# 1,700-ac QDM Lease in Wilkes County



## GottaGetOutdoors (Jan 24, 2020)

Established 1,700-acre lease with campsite near Washington, GA. Property is intensively managed on high end QDM program. Limited 7 individual members. We anticipate 1 opening for 2020-21 season. No family or group membership. Must live one hour or more from the property. 

A member is allowed 2 bucks, 6 does, 2 gobblers, and unlimited feral hogs. Property is one contiguous tract. Surrounding properties are privately owned and also managed for high end QDM. A shooter buck must be 4.5-year-old or older.

Dues are $3500 and cover lease, winter food plots, water at camp, exclusive hunting rights, and year round access. Excellent deer and turkey hunting. Managed lands in this area produce 130-140 class bucks with an occasional 150-160-class buck.


----------



## Matt08519 (Jan 24, 2020)

Could you bring family with you while I come to hunt? Do the campsite have full hookup for camper?


----------



## GottaGetOutdoors (Jan 24, 2020)

Power and water. No septic hookup. A member is permitted to bring one guest per trip. Anything killed by the guest counts toward the member's quota.


----------



## PopsTime (Jan 27, 2020)

Still available? Please PM with contact info. Thanks.


----------



## GottaGetOutdoors (Feb 4, 2020)

Yes. Still accepting applications.


----------



## fernychien (Feb 10, 2020)

Hi I am interested in joining can you PM me details? Thanks F


----------



## GottaGetOutdoors (Feb 11, 2020)

Matt08519 said:


> Could you bring family with you while I come to hunt? Do the campsite have full hookup for camper?

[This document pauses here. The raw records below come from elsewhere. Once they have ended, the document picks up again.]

import Mathlib
import Literature.Analysis.FluidPDE.ClassicalNSFourierModes
import Literature.Analysis.FluidPDE.TorusNSBeltramiCurlForm
import Literature.Analysis.FluidPDE.TorusABCFlow
import Literature.Analysis.FunctionSpaces.TorusLerayHelmholtz
import HarnessLib

/-!
# The mean-flow depletion law for Navier–Stokes about a forced single-shell Beltrami host on `T³`

HONEST FRAMING (cell `ns-blowup`, seat `ns-blowup-instab`, human ruling D-0035): nothing here is
a claim about Navier–Stokes blow-up. WHAT THIS IS NOT: not a statement about the marginal tower
N1*; it is the kernel form of ONE exact identity of the cell's census of the MODEL host, the
refuter's KILLSHEET §XIII.0′ «MEAN-FLOW DEPLETION LAW», graded EXACT on paper:

> For any solution `u = U + v` of the forced NS (`f = νU`) on `𝕋³`, the host coefficient
> `a(t) := ⟨u,U⟩/‖U‖²` obeys `ȧ = −ν(a − 1) − Π[v]/‖U‖²`, `Π[v] := −∫ v·(∇U)·v dx`, because
> `⟨(U·∇)v, U⟩ = −⟨v, ∇|U|²/2⟩ = 0`, `⟨(v·∇)U, U⟩ = ⟨v, ∇|U|²/2⟩ = 0`, `⟨(v·∇)v, U⟩ = Π[v]`,
> `⟨νΔu, U⟩ = −ν⟨u,U⟩`, `⟨f,U⟩ = ν‖U‖²`.

Here, over the tree's classical forced Navier–Stokes solutions on the unit torus
(`Literature.Analysis.FunctionSpaces.Torus.IsClassicalNSSolutionOn S ν f u p`, Fefferman (1)–(2)
on `T^d`) and its tested momentum equation
(`Torus.IsClassicalNSSolutionOn.hasDerivWithinAt_integral_inner`, Temam 1984 Ch. III §1 (1.13)):

* `hasDerivWithinAt_integral_inner_host` — for a smooth divergence-free host `U` whose
  self-advection is a gradient (`(U·∇)U = ∇(½|U|²)`: every Beltrami field) and which lives on one
  Stokes shell (`ΔU = −κU`), maintained by the force `f = νκU`, every classical solution `u` on a
  convex time set `S` satisfies, within `S`,
  `d/dt ∫⟪u, U⟫ = ∫⟪u − U, ((u − U)·∇)U⟫ − νκ (∫⟪u, U⟫ − ∫|U|²)`
  — i.e. `ȧ‖U‖² = −Π[v] − νκ(⟨u,U⟩ − ‖U‖²)` with `v = u − U`, `Π[v] = −∫⟪v, (v·∇)U⟫`;
* `hasDerivWithinAt_hostCoefficient` — the normalised form `ȧ = −νκ(a − 1) − Π[v]/‖U‖²`;
* `hasDerivWithinAt_integral_inner_host_of_curl_eq_smul` — the Beltrami–Trkal case
  `curl U = λU` (`κ = λ²`; tree: `Torus.convect_self_eq_gradient_of_curl_eq_smul`,
  `Torus.laplacian_eq_neg_sq_smul_of_curl_eq_smul`);
* `hasDerivWithinAt_integral_inner_abcFlow` — the forced ABC host on the unit torus
  (`Torus.abcFlow A B C`, `κ = 4π²`, force `4π²ν · u_{ABC}` = the cell's `f = νU` after rescaling
  `(ℝ/2πℤ)³ → T³`);
* `deriv_integral_inner_host_le` — the DEPLETION reading: whenever the perturbation's production
  is non-negative (`Π[v] ≥ 0`, i.e. `∫⟪v,(v·∇)U⟫ ≤ 0`), the host coefficient relaxes at least as
  fast as `−νκ(⟨u,U⟩ − ‖U‖²)`.

The three vanishing integrals are the tree's torus integration-by-parts facts
`Torus.integral_inner_convect_eq_neg` (antisymmetry of transport by a divergence-free field) and
`Torus.integral_inner_gradient_eq_zero_of_isDivFree`. References: R. Temam, *Navier–Stokes
Equations* (1984), Ch. III §1; A. J. Majda, A. L. Bertozzi, *Vorticity and Incompressible Flow*
(2002), §2.3.2; cell file `KILLSHEET.md` §XIII.0′.
-/

noncomputable section

open MeasureTheory Set
open scoped RealInnerProductSpace

namespace Summit.NavierStokesRegularity.FluidComputer.BeltramiHostDepletion

open Literature.Analysis.FunctionSpaces Literature.Analysis.FluidPDE

variable {S : Set ℝ} {ν kap : ℝ}
  {U : UnitAddTorus (Fin 3) → EuclideanSpace ℝ (Fin 3)}
  {u : ℝ → UnitAddTorus (Fin 3) → EuclideanSpace ℝ (Fin 3)} {p : ℝ → UnitAddTorus (Fin 3) → ℝ}

/-- `∫⟪w, (U·∇)U⟫ = 0` for a smooth divergence-free `w` when the host's self-advection is a
gradient (Beltrami / Bernoulli: `(U·∇)U = ∇(½|U|²)`). -/
theorem integral_inner_convect_host_self_eq_zero {w : UnitAddTorus (Fin 3) → EuclideanSpace ℝ (Fin 3)}
    (hw : Torus.IsSmooth w) (hwdiv : Torus.IsDivFree w) (hUs : Torus.IsSmooth U)
    (hconv : ∀ x, Torus.convect U U x = Torus.gradient (fun y => ‖U y‖ ^ 2 / 2) x) :
    ∫ x, ⟪w x, Torus.convect U U x⟫ = 0 := by
  have hq : Torus.IsSmooth (fun y => ‖U y‖ ^ 2 / 2) := by
    have h := hUs.norm_sq
    exact h.div_const 2
  simp_rw [hconv, real_inner_comm (Torus.gradient _ _)]
  exact Torus.integral_inner_gradient_eq_zero_of_isDivFree hw hq hwdiv

/-- `∫⟪U, (w·∇)U⟫ = 0` for smooth `U` and smooth divergence-free `w` (antisymmetry of transport:
`∫⟪(w·∇)U, U⟫ = −∫⟪U, (w·∇)U⟫`). -/
theorem integral_inner_self_convect_eq_zero {w : UnitAddTorus (Fin 3) → EuclideanSpace ℝ (Fin 3)}
    (hw : Torus.IsSmooth w) (hwdiv : Torus.IsDivFree w) (hUs : Torus.IsSmooth U) :
    ∫ x, ⟪U x, Torus.convect w U x⟫ = 0 := by
  have h := Torus.integral_inner_convect_eq_neg hw hwdiv hUs hUs
  have hc : ∫ x, ⟪Torus.convect w U x, U x⟫ = ∫ x, ⟪U x, Torus.convect w U x⟫ :=
    integral_congr_ae (ae_of_all _ fun x => real_inner_comm _ _)
  rw [hc] at h
  linarith

/-- **Splitting the tested nonlinearity about the host**: for smooth divergence-free `w` and a
smooth divergence-free host `U` with `(U·∇)U = ∇(½|U|²)`,
`∫⟪w, (w·∇)U⟫ = ∫⟪w − U, ((w − U)·∇)U⟫` — the two cross terms and the host's own term vanish. -/
theorem integral_inner_convect_eq_perturbation {w : UnitAddTorus (Fin 3) → EuclideanSpace ℝ (Fin 3)}
    (hw : Torus.IsSmooth w) (hwdiv : Torus.IsDivFree w) (hUs : Torus.IsSmooth U)
    (hUdiv : Torus.IsDivFree U)
    (hconv : ∀ x, Torus.convect U U x = Torus.gradient (fun y => ‖U y‖ ^ 2 / 2) x) :
    ∫ x, ⟪w x, Torus.convect w U x⟫ = ∫ x, ⟪w x - U x, Torus.convect (w - U) U x⟫ := by
  have e : ∀ x, ⟪w x - U x, Torus.convect (w - U) U x⟫ =
      (⟪w x, Torus.convect w U x⟫ - ⟪w x, Torus.convect U U x⟫) -
        (⟪U x, Torus.convect w U x⟫ - ⟪U x, Torus.convect U U x⟫) := by
    intro x
    simp only [Torus.convect, Pi.sub_apply, map_sub, inner_sub_left, inner_sub_right]
    abel
  have iA : Integrable (fun x => ⟪w x, Torus.convect w U x⟫) volume :=
    (hw.inner (hw.convect hUs)).integrable
  have iB : Integrable (fun x => ⟪w x, Torus.convect U U x⟫) volume :=
    (hw.inner (hUs.convect hUs)).integrable
  have iC : Integrable (fun x => ⟪U x, Torus.convect w U x⟫) volume :=
    (hUs.inner (hw.convect hUs)).integrable
  have iD : Integrable (fun x => ⟪U x, Torus.convect U U x⟫) volume :=
    (hUs.inner (hUs.convect hUs)).integrable
  have hB : ∫ x, ⟪w x, Torus.convect U U x⟫ = 0 :=
    integral_inner_convect_host_self_eq_zero hw hwdiv hUs hconv
  have hC : ∫ x, ⟪U x, Torus.convect w U x⟫ = 0 := integral_inner_self_convect_eq_zero hw hwdiv hUs
  have hD : ∫ x, ⟪U x, Torus.convect U U x⟫ = 0 := integral_inner_self_convect_eq_zero hUs hUdiv hUs
  have iAB : Integrable (fun x => ⟪w x, Torus.convect w U x⟫ - ⟪w x, Torus.convect U U x⟫) volume :=
    iA.sub iB
  have iCD : Integrable (fun x => ⟪U x, Torus.convect w U x⟫ - ⟪U x, Torus.convect U U x⟫) volume :=
    iC.sub iD
  rw [integral_congr_ae (ae_of_all _ e), integral_sub iAB iCD, integral_sub iA iB,
    integral_sub iC iD, hB, hC, hD]
  ring

/-- **KILLSHEET XIII.0′ — the mean-flow depletion law (kernel form).** Let `U` be a smooth
divergence-free host on `T³` with `(U·∇)U = ∇(½|U|²)` and `ΔU = −κU`, and let `u` be a classical
solution on a convex time set `S` of the Navier–Stokes system with the steady force `f = νκU`
(which makes `U` itself a steady solution). Then within `S`
`d/dt ∫⟪u(t), U⟫ = ∫⟪u − U, ((u − U)·∇)U⟫ − νκ (∫⟪u, U⟫ − ∫|U|²)`,
i.e. `ȧ‖U‖² = −Π[v] − νκ(⟨u,U⟩ − ‖U‖²)` with `v = u − U`, `Π[v] = −∫⟪v,(v·∇)U⟫`. -/
theorem hasDerivWithinAt_integral_inner_host
    (h : Torus.IsClassicalNSSolutionOn S ν (fun _ x => (ν * kap) • U x) u p)
    (hS : Convex ℝ S) (hSU : UniqueDiffOn ℝ S) (hUs : Torus.IsSmooth U) (hUdiv : Torus.IsDivFree U)
    (hconv : ∀ x, Torus.convect U U x = Torus.gradient (fun y => ‖U y‖ ^ 2 / 2) x)
    (hlap : ∀ x, Torus.laplacian U x = -(kap • U x)) {t : ℝ} (ht : t ∈ S) :
    HasDerivWithinAt (fun s => ∫ x, ⟪u s x, U x⟫)
      ((∫ x, ⟪u t x - U x, Torus.convect (u t - U) U x⟫) -
        ν * kap * ((∫ x, ⟪u t x, U x⟫) - ∫ x, ‖U x‖ ^ 2)) S t := by
  have hd := h.hasDerivWithinAt_integral_inner hS hSU hUs hUdiv ht
  have hut : Torus.IsSmooth (u t) := h.smooth_velocity.isSmooth_slice ht
  have hdivt : Torus.IsDivFree (u t) := h.divFree t ht
  have h1 : ∫ x, ⟪u t x, Torus.laplacian U x⟫ = -kap * ∫ x, ⟪u t x, U x⟫ := by
    simp_rw [hlap, inner_neg_right, real_inner_smul_right]
    rw [integral_neg, integral_const_mul]
    ring
  have h2 : ∫ x, ⟪(fun (_ : ℝ) (y : UnitAddTorus (Fin 3)) => (ν * kap) • U y) t x, U x⟫ =
      ν * kap * ∫ x, ‖U x‖ ^ 2 := by
    simp_rw [real_inner_smul_left, real_inner_self_eq_norm_sq]
    exact integral_const_mul _ _
  have h3 := integral_inner_convect_eq_perturbation hut hdivt hUs hUdiv hconv
  refine hd.congr_deriv ?_
  rw [h1, h2, h3]
  ring

/-- **The normalised form** `ȧ = −νκ(a − 1) − Π[v]/‖U‖²` for `a(t) = ⟨u(t),U⟩/‖U‖²`
(`‖U‖² = ∫|U|² ≠ 0`), `v = u − U`, `Π[v] = −∫⟪v,(v·∇)U⟫`. -/
theorem hasDerivWithinAt_hostCoefficient
    (h : Torus.IsClassicalNSSolutionOn S ν (fun _ x => (ν * kap) • U x) u p)
    (hS : Convex ℝ S) (hSU : UniqueDiffOn ℝ S) (hUs : Torus.IsSmooth U) (hUdiv : Torus.IsDivFree U)
    (hconv : ∀ x, Torus.convect U U x = Torus.gradient (fun y => ‖U y‖ ^ 2 / 2) x)
    (hlap : ∀ x, Torus.laplacian U x = -(kap • U x)) (hE : (∫ x, ‖U x‖ ^ 2) ≠ 0)
    {t : ℝ} (ht : t ∈ S) :
    HasDerivWithinAt (fun s => (∫ x, ⟪u s x, U x⟫) / ∫ x, ‖U x‖ ^ 2)
      (-(ν * kap) * ((∫ x, ⟪u t x, U x⟫) / (∫ x, ‖U x‖ ^ 2) - 1) -
        (-(∫ x, ⟪u t x - U x, Torus.convect (u t - U) U x⟫)) / ∫ x, ‖U x‖ ^ 2) S t := by
  have hd := (hasDerivWithinAt_integral_inner_host h hS hSU hUs hUdiv hconv hlap ht).div_const
    (∫ x, ‖U x‖ ^ 2)
  refine hd.congr_deriv ?_
  field_simp
  ring

/-- **Depletion reading**: if at time `t` the perturbation `v = u(t) − U` has non-negative
production `Π[v] = −∫⟪v,(v·∇)U⟫ ≥ 0` (every growing and every slowly decaying normal mode,
KILLSHEET XIII.0′(i)), then `d/dt ∫⟪u,U⟫ ≤ −νκ(∫⟪u,U⟫ − ∫|U|²)`: production is paid by the host's
own Beltrami component, which the force can resupply only at the viscous rate `νκ`. -/
theorem deriv_integral_inner_host_le
    (h : Torus.IsClassicalNSSolutionOn S ν (fun _ x => (ν * kap) • U x) u p)
    (hS : Convex ℝ S) (hSU : UniqueDiffOn ℝ S) (hUs : Torus.IsSmooth U) (hUdiv : Torus.IsDivFree U)
    (hconv : ∀ x, Torus.convect U U x = Torus.gradient (fun y => ‖U y‖ ^ 2 / 2) x)
    (hlap : ∀ x, Torus.laplacian U x = -(kap • U x)) {t : ℝ} (ht : t ∈ S)
    (hprod : (∫ x, ⟪u t x - U x, Torus.convect (u t - U) U x⟫) ≤ 0) :
    derivWithin (fun s => ∫ x, ⟪u s x, U x⟫) S t ≤
      -(ν * kap * ((∫ x, ⟪u t x, U x⟫) - ∫ x, ‖U x‖ ^ 2)) := by
  rw [(hasDerivWithinAt_integral_inner_host h hS hSU hUs hUdiv hconv hlap ht).derivWithin (hSU t ht)]
  linarith

/-! ### The Beltrami–Trkal host `curl U = λU` and the forced ABC flow -/

/-- **Beltrami–Trkal host** (`curl U = λU`, `div U = 0` on `T³`; then `(U·∇)U = ∇(½|U|²)` and
`ΔU = −λ²U` by the tree's `TorusNSBeltramiCurlForm`): with the force `νλ²U`,
`d/dt ∫⟪u, U⟫ = ∫⟪u − U, ((u − U)·∇)U⟫ − νλ² (∫⟪u, U⟫ − ∫|U|²)` within `S`. -/
theorem hasDerivWithinAt_integral_inner_host_of_curl_eq_smul {lam : ℝ}
    (h : Torus.IsClassicalNSSolutionOn S ν (fun _ x => (ν * lam ^ 2) • U x) u p)
    (hS : Convex ℝ S) (hSU : UniqueDiffOn ℝ S) (hUs : Torus.IsSmooth U) (hUdiv : Torus.IsDivFree U)
    (hcurl : ∀ x, BDSV.curl U x = lam • U x) {t : ℝ} (ht : t ∈ S) :
    HasDerivWithinAt (fun s => ∫ x, ⟪u s x, U x⟫)
      ((∫ x, ⟪u t x - U x, Torus.convect (u t - U) U x⟫) -
        ν * lam ^ 2 * ((∫ x, ⟪u t x, U x⟫) - ∫ x, ‖U x‖ ^ 2)) S t :=
  hasDerivWithinAt_integral_inner_host h hS hSU hUs hUdiv
    (Torus.convect_self_eq_gradient_of_curl_eq_smul hUs hcurl)
    (Torus.laplacian_eq_neg_sq_smul_of_curl_eq_smul hUs hUdiv hcurl) ht

/-- **The forced ABC host on the unit torus** (`U = Torus.abcFlow A B C`, `ΔU = −4π²U`,
`(U·∇)U = ∇(½|U|²)`; the cell's `f = νU` on `(ℝ/2πℤ)³` is `f = 4π²ν U` on `T³`): for every classical
solution `u` of Navier–Stokes with that force on a convex time set `S`,
`d/dt ∫⟪u, U⟫ = ∫⟪u − U, ((u − U)·∇)U⟫ − 4π²ν (∫⟪u, U⟫ − ∫|U|²)` within `S`
— KILLSHEET XIII.0′ for «any ABC amplitudes». -/
theorem hasDerivWithinAt_integral_inner_abcFlow (A B C : ℝ)
    {u : ℝ → UnitAddTorus (Fin 3) → EuclideanSpace ℝ (Fin 3)} {p : ℝ → UnitAddTorus (Fin 3) → ℝ}
    (h : Torus.IsClassicalNSSolutionOn S ν
      (fun _ x => (ν * (4 * Real.pi ^ 2)) • Torus.abcFlow A B C x) u p)
    (hS : Convex ℝ S) (hSU : UniqueDiffOn ℝ S) {t : ℝ} (ht : t ∈ S) :
    HasDerivWithinAt (fun s => ∫ x, ⟪u s x, Torus.abcFlow A B C x⟫)
      ((∫ x, ⟪u t x - Torus.abcFlow A B C x,
          Torus.convect (u t - Torus.abcFlow A B C) (Torus.abcFlow A B C) x⟫) -
        ν * (4 * Real.pi ^ 2) *
          ((∫ x, ⟪u t x, Torus.abcFlow A B C x⟫) - ∫ x, ‖Torus.abcFlow A B C x‖ ^ 2)) S t :=
  hasDerivWithinAt_integral_inner_host h hS hSU (Torus.isSmooth_abcFlow A B C)
    (Torus.isDivFree_abcFlow A B C) (Torus.convect_abcFlow_self A B C)
    (Torus.laplacian_abcFlow A B C) ht

end Summit.NavierStokesRegularity.FluidComputer.BeltramiHostDepletion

Rules allow a member to bring one guest per trip but it should be the exception and not the rule. Deer or turkey killed by a guest counts toward the member's quota. Campsite has power and water at a central location. It is the member's responsibility to run water line and power hookup.


----------



## GottaGetOutdoors (Feb 12, 2020)

Got your message, Ferny. Will follow up.


----------



## Prodigal Hunter (Feb 12, 2020)

GottaGetOutdoors said:


> Established 1,700-acre lease with campsite near Washington, GA. Property is intensively managed on high end QDM program. Limited 7 individual members. We anticipate 1 opening for 2020-21 season. No family or group membership. Must live one hour or more from the property.
> 
> A member is allowed 2 bucks, 6 does, 2 gobblers, and unlimited feral hogs. Property is one contiguous tract. Surrounding properties are privately owned and also managed for high end QDM. A shooter buck must be 4.5-year-old or older.
> 
> Dues are $3500 and cover lease, winter food plots, water at camp, exclusive hunting rights, and year round access. Excellent deer and turkey hunting. Managed lands in this area produce 130-140 class bucks with an occasional 150-160-class buck.[/Q


----------



## Prodigal Hunter (Feb 12, 2020)

I am interested


----------



## GottaGetOutdoors (Feb 15, 2020)

PM your phone # or email and I will follow up. Thanks.


----------